By Neil Hrab on 8.26.04 @ 12:06AM
The U.N. has decided to give the IRS a run for its money.
Upon returning from a United Nations-sponsored conclave in 1954,
philanthropist Preston Hotchkis warned Americans to "[g]et
acquainted with the United Nations, because what it does can touch
your pocketbook." Hotchkis would not be surprised at how just many
times his warning proved correct in the next 50 years. Many
Americans are still not aware of the oddball ambitions of this
international body -- ambitions that carry a steep price tag.
For decades, the U.N. has sought to create new revenue streams
to fatten its coffers. A document to be released this September
will introduce the latest scheme. The Department of Economic and
Social Affairs (DESA) will present the General Assembly with a
study that DESA head Jose Antonio Ocampo calls "proposed global
taxes." The report will consider 5 levies: an airline travel tax, a
weapons sales tax, a carbon tax, a tax on currency trading
transactions, and -- I am not making this up -- a lottery.
Of course, none of the global tax blather in this report
represents new thinking. The lottery idea, for example, goes back
to 1972, when Ghana first floated it. The odds of any of these
proposals ever being enacted are about a thousand to one. Still, it
represents a way of thinking that is both troubling and harmful.

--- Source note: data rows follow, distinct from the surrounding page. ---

import Literature.NumberTheory.Automorphic.CMPrincipalSeriesTraceTorusForm
import Literature.NumberTheory.Automorphic.QuadraticLocalBaseChange
import Literature.NumberTheory.Automorphic.CMLocalNonsplitBorelTransport
import Mathlib.Topology.Algebra.Valued.WithZeroMulInt
import HarnessLib

/-!
# Preliminaries for «non-regular torus elements are Haar-null»: Steinhaus for subgroups, the closed diagonal torus, and a sequence of
# `σ`-fixed units `U_k → 1` of `∏_{w ∣ v} L_w` off the walls (Rogawski 1990 §1.10, §4.9)

Topic `NumberTheory/Automorphic`; namespaces `Literature.NumberTheory.Automorphic` (§1, generic) and `….UnitaryGroup` (§2–§4, the CM torus).
THEOREMS ONLY (no definition, no instance, no notation, no named fact, no `sorry`).  Cell `pub/hodgecm-mathlib`, line «CMCharIdentityTest» (F0P3b
`Cruxes/H413/Lines/F0_P3b_CMCharIdentityTestPaydown.lean` ED. 11), desk F0P3b-plan (g12) FORWARD DEAL 07:31:16Z S-lemma **(L1)** of the (N-492) road
[Rogawski1990 Lemma 4.9.2]: S1 ★ `exists_smoothTrace_cmPrincipalSeries_eq_integral_torus` integrates over ALL of `T`, while the torus descent (S0 ∕ ★
`lintegral_descConj_torusU_cmLocal_regular_eq_mul_lintegral_prod`) holds at `T`-REGULAR `t = diag(d)` only (`d₀⁻¹d₁ − 1`, `d₀⁻¹d₂ − 1` units of
`∏_{w ∣ v} L_w`); the sequel proves that the complement is null for every Haar measure `μ_T` on the torus; this file carries the three generic ingredients.
* §1 (generic Steinhaus) `measure_subgroup_eq_zero_of_not_mem_nhds` — a measurable subgroup `H` of a locally compact group that is not a neighbourhood of `1`
  is null for an (inner regular) Haar measure (Mathlib `div_mem_nhds_one_of_haar_pos`, `H ∕ H = H`); `measure_subgroup_eq_zero_of_tendsto` — the same
  from a net `u → 1` frequently outside `H`.
* §2 (generic torus, any `N`, `T₁` ring) `isClosed_torusU_of_t1Space`; `continuous_coe_torusEntry_apply` (the coordinates `t ↦ t_ii` and `t ↦ (t⁻¹)_ii`).
* §3 (CM, any `N`) `exists_units_tendsto_one_conjLocal_eq` — a sequence of `σ`-FIXED units `U_k → 1` of `∏_{w ∣ v} L_w` (`U_k = 1 + ι_v(ϖ^{k+1})`, `ϖ` a
  uniformiser of `L⁺_v`: ★ `toLocalRing`, ★ `conjLocal_toLocalRing`, Mathlib `Valued.tendsto_zero_pow_of_v_lt_one`) with `(U_k)_w ≠ 1` for all `k, w` and
  `(U_k)_w² ≠ 1` eventually.
The consumer is the sequel `CMTorusRegularAE` (`ae_isUnit_torusRatio_sub_one_three ∕ _two`).
HONEST LABEL: HC_CM is proved only modulo the printed citations (2 remaining named inputs hLiu418, h413) until rung 0 closes; this file pays no letter by itself.

## References
* [Rogawski1990] J. D. Rogawski, *Automorphic Representations of Unitary Groups in Three Variables* (1990), §1.10 p. 9, §4.9 p. 55, §12.5 p. 183.
* [Folland1995] G. B. Folland, *A Course in Abstract Harmonic Analysis* (1995), Prop. 2.4, (2.32) (Steinhaus).
* [HarishChandra1970] Harish-Chandra, *Harmonic analysis on reductive p-adic groups*, LNM 162 (1970), §§3–5 (regular set of full measure).
-/

set_option autoImplicit false

noncomputable section

open NumberField IsDedekindDomain MeasureTheory MeasureTheory.Measure Topology Filter
open scoped MatrixGroups

namespace Literature.NumberTheory.Automorphic

/-! ## §1 Steinhaus: a subgroup that is not a neighbourhood of `1` is Haar-null -/

section Steinhaus

variable {G : Type*} [Group G] [TopologicalSpace G] [IsTopologicalGroup G] [LocallyCompactSpace G] [MeasurableSpace G] [BorelSpace G]
  (μ : Measure G) [μ.IsHaarMeasure] [μ.InnerRegular]

/-- **A measurable subgroup that is not a neighbourhood of `1` is Haar-null**: if `μ H > 0` then `H = H ∕ H` is a neighbourhood of `1` (Steinhaus, Mathlib
`div_mem_nhds_one_of_haar_pos`). [cite: Folland1995, Prop. 2.4] -/
theorem measure_subgroup_eq_zero_of_not_mem_nhds (H : Subgroup G) (hHm : MeasurableSet (H : Set G)) (hH : (H : Set G) ∉ 𝓝 (1 : G)) :
    μ H = 0 := by
  by_contra hne
  apply hH
  have hdiv := div_mem_nhds_one_of_haar_pos μ (H : Set G) hHm (pos_iff_ne_zero.2 hne)
  refine Filter.mem_of_superset hdiv ?_
  rintro _ ⟨a, ha, b, hb, rfl⟩
  exact H.div_mem ha hb

/-- **A measurable subgroup avoided frequently by a net `u → 1` is Haar-null** (`measure_subgroup_eq_zero_of_not_mem_nhds`). [cite: Folland1995, Prop. 2.4] -/
theorem measure_subgroup_eq_zero_of_tendsto (H : Subgroup G) (hHm : MeasurableSet (H : Set G)) {ι : Type*} {l : Filter ι}
    {u : ι → G} (hu : Tendsto u l (𝓝 1)) (huH : ∃ᶠ k in l, u k ∉ H) : μ H = 0 := by
  refine measure_subgroup_eq_zero_of_not_mem_nhds μ H hHm fun hmem => ?_
  obtain ⟨k, hk1, hk2⟩ := (huH.and_eventually (hu.eventually_mem hmem)).exists
  exact hk1 hk2

end Steinhaus

/-! ## §2 The diagonal torus of `U(σ, J)(R)`: closedness and continuity of the coordinates (any `N`) -/

namespace UnitaryGroup

section Torus

variable {R : Type*} [CommRing R] [TopologicalSpace R] [IsTopologicalRing R] (σ : R →+* R) {N : ℕ} (J : Matrix (Fin N) (Fin N) R)

omit [IsTopologicalRing R] in
/-- **`T` is closed in `U(σ, J)(R)`** for a `T₁` topological ring `R` (the vanishing of the continuous off-diagonal entries; ★ `mem_range_glDiagonal_iff_isDiag`).
[cite: Rogawski1990, §1.10 p. 9] -/
theorem isClosed_torusU_of_t1Space [T1Space R] : IsClosed (torusU σ J : Set ↥(unitaryGroupOfForm σ J)) := by
  have hcont : ∀ i j : Fin N, Continuous fun g : ↥(unitaryGroupOfForm σ J) => ((g : GL (Fin N) R) : Matrix (Fin N) (Fin N) R) i j := fun i j =>
    (Units.continuous_val.comp continuous_subtype_val).matrix_elem i j
  have hset : (torusU σ J : Set ↥(unitaryGroupOfForm σ J)) =
      ⋂ i : Fin N, ⋂ j : Fin N, {g : ↥(unitaryGroupOfForm σ J) | i ≠ j → ((g : GL (Fin N) R) : Matrix (Fin N) (Fin N) R) i j = 0} := by
    ext g
    simp only [Set.mem_iInter, Set.mem_setOf_eq, SetLike.mem_coe]
    exact (mem_range_glDiagonal_iff_isDiag (g : GL (Fin N) R)).trans ⟨fun h i j hij => h hij, fun h i j hij => h i j hij⟩
  rw [hset]
  refine isClosed_iInter fun i => isClosed_iInter fun j => ?_
  by_cases hij : i ≠ j
  · have : {g : ↥(unitaryGroupOfForm σ J) | i ≠ j → ((g : GL (Fin N) R) : Matrix (Fin N) (Fin N) R) i j = 0} =
        (fun g : ↥(unitaryGroupOfForm σ J) => ((g : GL (Fin N) R) : Matrix (Fin N) (Fin N) R) i j) ⁻¹' {0} := by
      ext g; simp [hij]
    rw [this]
    exact isClosed_singleton.preimage (hcont i j)
  · have : {g : ↥(unitaryGroupOfForm σ J) | i ≠ j → ((g : GL (Fin N) R) : Matrix (Fin N) (Fin N) R) i j = 0} = Set.univ := by
      ext g; simp [hij]
    rw [this]
    exact isClosed_univ

omit [IsTopologicalRing R] in
/-- The coordinate `t ↦ t_ii ∈ R` is continuous on `T`. [cite: Rogawski1990, §1.10 p. 9] -/
theorem continuous_coe_torusEntry_apply (i : Fin N) : Continuous fun t : ↥(torusU σ J) => ((torusEntry σ J i t : Rˣ) : R) := by
  simp only [coe_torusEntry]
  exact ((Units.continuous_val.comp continuous_subtype_val).comp continuous_subtype_val).matrix_elem i i

/-- The coordinate ratio `t ↦ d₀⁻¹ dᵢ ∈ R` is continuous on `T` (`(d₀ t)⁻¹ = d₀(t⁻¹)`). [cite: Rogawski1990, §1.10 p. 9] -/
theorem continuous_coe_torusEntry_inv_mul (i j : Fin N) :
    Continuous fun t : ↥(torusU σ J) => (((torusEntry σ J i t)⁻¹ * torusEntry σ J j t : Rˣ) : R) := by
  have h : ∀ t : ↥(torusU σ J), (((torusEntry σ J i t)⁻¹ * torusEntry σ J j t : Rˣ) : R) =
      ((torusEntry σ J i t⁻¹ : Rˣ) : R) * ((torusEntry σ J j t : Rˣ) : R) := fun t => by
    rw [Units.val_mul, map_inv]
  simp only [h]
  exact ((continuous_coe_torusEntry_apply σ J i).comp continuous_inv).mul (continuous_coe_torusEntry_apply σ J j)

end Torus

/-! ## §3 A sequence of `σ`-fixed units `U_k → 1` of `∏_{w ∣ v} L_w` off the walls -/

section Units

variable (L : Type) [Field L] [NumberField L] [IsCMField L] (v : HeightOneSpectrum (𝓞 ↥(maximalRealSubfield L)))

/-- **A sequence of `σ`-fixed units `U_k → 1` of `∏_{w ∣ v} L_w` with `(U_k)_w ≠ 1` always and `(U_k)_w² ≠ 1` eventually**: `U_k = 1 + ι_v(ϖ^{k+1})` for `ϖ ∈ L⁺` a
uniformiser at `v` (Mathlib `valuation_exists_uniformizer`, `Valued.tendsto_zero_pow_of_v_lt_one`; `ι_v` = ★ `toLocalRing`, fixed by `σ = c ⊗ 1`, ★
`conjLocal_toLocalRing`; `(U_k)_w² = 1 ⟺ ι_w(ϖ^{k+1}) ∈ {0, −2}`). [cite: Rogawski1990, §1.10 p. 9] [folklore] -/
theorem exists_units_tendsto_one_conjLocal_eq :
    ∃ U : ℕ → (LocalRing L v)ˣ,
      (∀ k, conjLocal L (IsCMField.complexConj L) v (U k : LocalRing L v) = U k) ∧
      Tendsto (fun k => (U k : LocalRing L v)) atTop (𝓝 1) ∧
      Tendsto (fun k => (((U k)⁻¹ : (LocalRing L v)ˣ) : LocalRing L v)) atTop (𝓝 1) ∧
      (∀ k (w : PlacesOver L v), (U k : LocalRing L v) w ≠ 1) ∧
      (∀ᶠ k in atTop, ∀ w : PlacesOver L v, (U k : LocalRing L v) w * (U k : LocalRing L v) w ≠ 1) := by
  obtain ⟨π, hπ⟩ := v.valuation_exists_uniformizer ↥(maximalRealSubfield L)
  -- the sequence `y k = ϖ^{k+1} → 0` in `L⁺_v`, never `0`, eventually `≠ -2`
  set y : ℕ → v.adicCompletion ↥(maximalRealSubfield L) := fun k => ((π : v.adicCompletion ↥(maximalRealSubfield L))) ^ (k + 1) with hy
  have hπv : Valued.v (π : v.adicCompletion ↥(maximalRealSubfield L)) < 1 := by
    rw [HeightOneSpectrum.valuedAdicCompletion_eq_valuation', hπ, ← WithZero.exp_zero, WithZero.exp_lt_exp]
    norm_num
  have hπ0 : (π : v.adicCompletion ↥(maximalRealSubfield L)) ≠ 0 := by
    intro h
    have : Valued.v (π : v.adicCompletion ↥(maximalRealSubfield L)) = 0 := by rw [h, map_zero]
    rw [HeightOneSpectrum.valuedAdicCompletion_eq_valuation', hπ] at this
    exact WithZero.coe_ne_zero this
  have hy0 : Tendsto y atTop (𝓝 0) :=
    (Valued.tendsto_zero_pow_of_v_lt_one hπv).comp (tendsto_add_atTop_nat 1)
  have hyne : ∀ k, y k ≠ 0 := fun k => pow_ne_zero _ hπ0
  have hyv : ∀ k, Valued.v (y k) < 1 := fun k => by
    rw [hy, map_pow]
    exact pow_lt_one₀ zero_le hπv (Nat.succ_ne_zero k)
  have hy1 : ∀ k, (1 : v.adicCompletion ↥(maximalRealSubfield L)) + y k ≠ 0 := fun k => by
    intro h
    have h1 : Valued.v ((1 : v.adicCompletion ↥(maximalRealSubfield L)) + y k) = 1 := by
      rw [Valuation.map_add_eq_of_lt_left]
      · exact Valuation.map_one _
      · rw [Valuation.map_one]; exact hyv k
    rw [h, map_zero] at h1
    exact zero_ne_one h1
  have hy2 : ∀ᶠ k in atTop, y k ≠ -2 := by
    refine hy0.eventually_ne ?_
    intro h
    have h2 : ((-2 : ↥(maximalRealSubfield L)) : v.adicCompletion ↥(maximalRealSubfield L)) = 0 := by
      rw [show ((-2 : ↥(maximalRealSubfield L)) : v.adicCompletion ↥(maximalRealSubfield L)) =
        algebraMap ↥(maximalRealSubfield L) (v.adicCompletion ↥(maximalRealSubfield L)) (-2) from rfl, map_neg, map_ofNat]
      exact h.symm
    have h3 : (-2 : ↥(maximalRealSubfield L)) = 0 :=
      (algebraMap ↥(maximalRealSubfield L) (v.adicCompletion ↥(maximalRealSubfield L))).injective
        (by rw [map_zero]; exact h2)
    norm_num at h3
  -- the units `U k = 1 + ι_v(y k)`
  set Uv : ℕ → LocalRing L v := fun k => 1 + toLocalRing L v (y k) with hUv
  have hUw : ∀ k (w : PlacesOver L v), Uv k w = 1 + toPlace v w (y k) := fun k w => by
    simp only [hUv, Pi.add_apply, Pi.one_apply, toLocalRing_apply]
  have hUw' : ∀ k (w : PlacesOver L v), Uv k w = toPlace v w (1 + y k) := fun k w => by
    rw [hUw, map_add, map_one]
  have hUne : ∀ k (w : PlacesOver L v), Uv k w ≠ 0 := fun k w => by
    rw [hUw']
    exact (map_ne_zero (toPlace v w)).2 (hy1 k)
  set U : ℕ → (LocalRing L v)ˣ := fun k =>
    ⟨Uv k, fun w => (Uv k w)⁻¹, funext fun w => mul_inv_cancel₀ (hUne k w), funext fun w => inv_mul_cancel₀ (hUne k w)⟩ with hU
  have hUval : ∀ k, (U k : LocalRing L v) = Uv k := fun _ => rfl
  have hUinv : ∀ k, (((U k)⁻¹ : (LocalRing L v)ˣ) : LocalRing L v) = fun w => (Uv k w)⁻¹ := fun _ => rfl
  refine ⟨U, fun k => ?_, ?_, ?_, fun k w => ?_, ?_⟩
  · -- `σ`-fixed
    rw [hUval, hUv]
    simp only [map_add, map_one, conjLocal_toLocalRing]
  · -- `U k → 1`
    have h := ((continuous_toLocalRing L v).tendsto 0).comp hy0
    rw [map_zero] at h
    have h' := h.const_add (1 : LocalRing L v)
    simp only [add_zero] at h'
    exact h'
  · -- `(U k)⁻¹ → 1`
    simp only [hUinv]
    refine tendsto_pi_nhds.2 fun w => ?_
    have h := ((continuous_toPlace v w).tendsto 0).comp hy0
    rw [map_zero] at h
    have h' := (h.const_add (1 : w.1.adicCompletion L)).inv₀ (by rw [add_zero]; exact one_ne_zero)
    simp only [add_zero, inv_one] at h'
    refine h'.congr fun k => ?_
    simp only [Function.comp_apply, hUw k w]
  · -- `(U k)_w ≠ 1`
    rw [hUval, hUw]
    intro h
    have h0 : toPlace v w (y k) = 0 := by
      have := congrArg (fun x => x - 1) h
      simpa using this
    exact hyne k ((map_eq_zero (toPlace v w)).1 h0)
  · -- `(U k)_w² ≠ 1` eventually
    filter_upwards [hy2] with k hk w
    rw [hUval, hUw]
    intro h
    rcases mul_self_eq_one_iff.1 h with h1 | h1
    · have h0 : toPlace v w (y k) = 0 := by
        have := congrArg (fun x => x - 1) h1
        simpa using this
      exact hyne k ((map_eq_zero (toPlace v w)).1 h0)
    · have h0 : toPlace v w (y k) = toPlace v w (-2) := by
        rw [map_neg, map_ofNat]
        have := congrArg (fun x => x - 1) h1
        simp only [add_sub_cancel_left] at this
        rw [this]; norm_num
      exact hk ((toPlace v w).injective h0)

end Units

end UnitaryGroup

end Literature.NumberTheory.Automorphic

end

Rather than encouraging developing countries to take the steps
necessary to build their economies -- ending corruption, promoting
the rule of law, etc. -- the world body remains stubbornly wed to
fantasies of global wealth redistribution, with a great big
imaginary bull's-eye on the part of the map that the United States
occupies.
This is, frankly, disappointing. Lately, U.N. agencies had
promoted trade between industrialized and poor countries as a
viable economic strategy for alleviating poverty. In 2002, for
example, Rubens Ricupero, the chief of the U.N.'s Conference on
Trade and Development, proclaimed that "trade and investment are
the most important tools to promote development." The Center even
issued a report denouncing the hypocrisy of developed countries
that preach free trade but keep their markets closed to many goods
from Third World countries -- a rhetorical bell that the U.N.
sounds from time to time.
As the global tax report suggests, however, the old dreams of
global income redistribution have proved more potent. The U.N.
preaches about its "Millennium Development Goals" for the Third
World. It wants wealthy countries to double their yearly
development assistance from $50 billion to $100 billion. This extra
$50 billion is in addition to the "critical mass of new resources"
that U.N. Secretary-General Kofi Annan wants added to his
organization's budget.
The elephant in the room here is that achieving higher living
standards in the Third World will require the rich global "North"
to learn to share more resources with the indigent global "South."
And there is no identifiable statute of limitations for this
obligation.
The U.N. has gone down this road before. Exactly 30 years ago,
the body released a report on multinational corporations that also
had redistributive intentions. The report argued for weakened
intellectual property laws to "lower the cost of technology
[transfer]" from large companies to developing countries.
The U.S. Chamber of Commerce felt this idea to be wrong-headed.
It issued a firm rebuttal, emphasizing truths that, three decades
later, the U.N. still seems no closer to acknowledging. The Chamber
said that the U.N. report was "based on assumptions that
multinational corporations have an infinite capacity for adjustment
and such high returns on investment, overall, that they can
accommodate...a wide variety of [demands] and still remain viable
enough to [provide the investment and technology transfer that
Third World governments] wish to continue to receive from them."
The Chamber argued, correctly, that this is not true, that even
large companies have limits -- that they cannot be treated as
piggybanks to be raided by social engineers.
The U.N. should keep the Chamber's words in mind. At some point,
money invested by governments is money that will not flow to these
nations in trade dollars, into private hands, were it could do more
good by generating jobs or allowing businesses to create economies
of scale.
Assume that the body truly believes that more trade is good for
the poor. This should give the blue hatters an incentive to say
ixnay on the edistributionray. Such calls come with another price
tag that may be harder to measure but that is just as real. In the
minds of an awful lot of Westerners, the U.N. can make the case for
lowering trade barriers, or it can make the case for further
subsidies, but not both. If they insist on eating our cake and
having it too, then no one will take them seriously. And it will be
the poor in developing countries who go hungry.